Hospedado em minha casa em Curitiba, no final dos anos 80 (nesta época ele morava em São Paulo, na casa da Fortuna), Leminski ficou amigo do chinês de uma pastelaria embaixo do prédio, com quem conversava de todas as maneiras ao sair para comprar pão.
Tentava falar com o chinês, que viera de Cantão, em mandarim, e normalmente chegava atrasado, com o pacote de pão amassado debaixo do braço, desistindo de tomar café conosco, pois já ficara freguês de um engordurado bolinho de carne da pastelaria. Foi por esses tempos que discutimos muito sobre cultura hispano-americana, literatura e revolução — a propósito de uma tradução de Guillermo Cabrera Infante que eu estava fazendo para a Cia. das Letras, e que ele gostava de ler durante as tardes. Ele estava um pouco over, saía todas as noites e nem víamos quando voltava. Mesmo arriscando ouvir alguma desconversa aborrecida dele, disse-lhe que achava que ele precisava parar um pouco, talvez ir para a chácara de algum amigo, ficar longe da cidade, voltar a escrever, enfim, tentar frear aquela vertigem suicida.
Surprendentemente, ele não fez graça nem torceu o nariz fingindo não ter ouvido.
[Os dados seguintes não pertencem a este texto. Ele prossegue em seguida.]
import Mathlib
import HarnessLib
import Summits.KontsevichZagierPeriods.KontsevichZagierPeriods.Theses.FurushoPentagon
import Summits.KontsevichZagierPeriods.KontsevichZagierPeriods.Theorems.FurushoPentagonKernelModuloPeriodConjectureMzvSectorTransfer

/-!
# `KernelModuloPeriodConjecture`, line `Sketch`: the crux from its two leaves (split glue)

Crux `FurushoPentagon.KernelModuloPeriodConjecture` (stmt-KontsevichZagierPeriods-15058,
`MzvPeriodConjecture → PentagonInKZ → ReducedPeriodRing → SectorToKernel`), line `Sketch`.
With the MZV-sector transfer landed (`mzvSectorKernel_of`,
`Theorems/FurushoPentagonKernelModuloPeriodConjectureMzvSectorTransfer.lean`), the crux follows from
exactly its two open leaves — the algebraic leaf `AssociatorHoffmanSpanning` (Hoffman words span
`𝒪(GroupLike ∩ Pent)_red` weight by weight; the coordinate form of `GRT₁ ≅ U^{dR}_{MT(ℤ)}`, open)
and the off-sector complement `OffMzvSectorComplement` (Conjecture 1 off the multiple-zeta sector,
not claimed) — both spelled out as hypotheses: this is the glue
`AssociatorHoffmanSpanning → OffMzvSectorComplement → KernelModuloPeriodConjecture` of the route
header's prepared glued split, now a theorem (`kernelModuloPeriodConjecture_of_leaves`; registered
sub-goal `stub_splitGlue`). The inner antecedents `StuffleInKZ`, `HoffmanRelationInKZ` of
`SectorToKernel` are not used.

References: M. Kontsevich, D. Zagier, *Periods* (2001), §1.2 [KontsevichZagier2001]; H. Furusho,
Ann. of Math. 174 (2011), Thm 1.2 [Furusho2011]; F. Brown, Ann. of Math. 175 (2012), Thm 1.1
[Brown2012].
-/

noncomputable section

namespace Summit.KontsevichZagierPeriods.FurushoPentagon.KernelModuloPeriodConjecture

open Literature.NumberTheory.Transcendental
open Literature.NumberTheory.Transcendental.KZ
open Summit.KontsevichZagierPeriods.KontsevichZagierPeriods.Theses.FurushoPentagon

/-- **Registered sub-goal `stub_splitGlue`: the crux from its two leaves.** The algebraic leaf
(`AssociatorHoffmanSpanning`, spelled out) and the off-sector complement (`OffMzvSectorComplement`,
spelled out) imply `KernelModuloPeriodConjecture`: feed `MzvPeriodConjecture`, `PentagonInKZ`,
`ReducedPeriodRing` and the leaf to the landed sector transfer `mzvSectorKernel_of`, then apply the
complement. [cite: KontsevichZagier2001, §1.2] -/
theorem stub_splitGlue :
    (∀ s : List ℕ, MZV.IsAdmissible s → ∃ b : List ℕ →₀ ℚ, (∀ t ∈ b.support, MZV.IsHoffman t ∧ MZV.weight t = MZV.weight s) ∧ ∀ (R : Type) [CommRing R] [Algebra ℚ R] [IsReduced R] (φ : NCSeries Bool R), NCSeries.IsGroupLike φ → NCSeries.DrinfeldPentagon φ → φ (MZV.binaryWord s) = b.sum (fun t q => q • φ (MZV.binaryWord t))) → ((∀ c ∈ AddSubgroup.closure (Set.range (fun s : {s : List ℕ // MZV.IsAdmissible s} => KZ.of (KZ.mzvRep s.1 s.2 (KZ.mzvIntegrand_isSemialgebraicFunOn_holds s.1) (KZ.mzvIntegrand_integrableOn_holds s.1 s.2)))), KZ.eval c = 0 → c ∈ KZ.relations) → ∀ c : KZ.FormalRep, KZ.eval c = 0 → c ∈ KZ.relations) → Summit.KontsevichZagierPeriods.KontsevichZagierPeriods.Theses.FurushoPentagon.KernelModuloPeriodConjecture :=
  fun hA hO hZ hP hR _ _ => hO (mzvSectorKernel_of hP hR hA hZ)

/-- **The crux from its two leaves** (glue of the prepared split
`KernelModuloPeriodConjecture ⇐ AssociatorHoffmanSpanning → OffMzvSectorComplement`, with both
leaves as explicit hypotheses). [cite: KontsevichZagier2001, §1.2] -/
theorem kernelModuloPeriodConjecture_of_leaves
    (hA : ∀ s : List ℕ, MZV.IsAdmissible s → ∃ b : List ℕ →₀ ℚ, (∀ t ∈ b.support, MZV.IsHoffman t ∧ MZV.weight t = MZV.weight s) ∧ ∀ (R : Type) [CommRing R] [Algebra ℚ R] [IsReduced R] (φ : NCSeries Bool R), NCSeries.IsGroupLike φ → NCSeries.DrinfeldPentagon φ → φ (MZV.binaryWord s) = b.sum (fun t q => q • φ (MZV.binaryWord t)))
    (hO : (∀ c ∈ AddSubgroup.closure (Set.range (fun s : {s : List ℕ // MZV.IsAdmissible s} => KZ.of (KZ.mzvRep s.1 s.2 (KZ.mzvIntegrand_isSemialgebraicFunOn_holds s.1) (KZ.mzvIntegrand_integrableOn_holds s.1 s.2)))), KZ.eval c = 0 → c ∈ KZ.relations) → ∀ c : KZ.FormalRep, KZ.eval c = 0 → c ∈ KZ.relations) :
    KernelModuloPeriodConjecture :=
  stub_splitGlue hA hO

end Summit.KontsevichZagierPeriods.FurushoPentagon.KernelModuloPeriodConjecture

end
Depois de um tempo em silêncio, disse, com uma calma aterradora, que se manteria conscientemente nesse mesmo rumo, com “a dignidade suprema de um navio perdendo a rota”, pois assim se sentia mais vivo, mais criativo, e que a lucidez da sobriedade agora tomaria o mundo opaco para ele.
Além dos traços mais evidentes de sua personalidade, como a transbordante criatividade e a generosidade (típica, aliás, dos grandes artistas), lembro-me de seu bom humor e de uma paradoxal fragilidade, revelados através de uma poderosa e romântica imaginação poética, que lembra a “vivência oblíqua pela imagem” de que falava Lezama Lima, e de uma atitude muito particular que ele assumia nos momentos mais adversos.
*Josely Vianna Baptista
Poeta e tradutora, fazia parte da equipe do jornal Nicolau.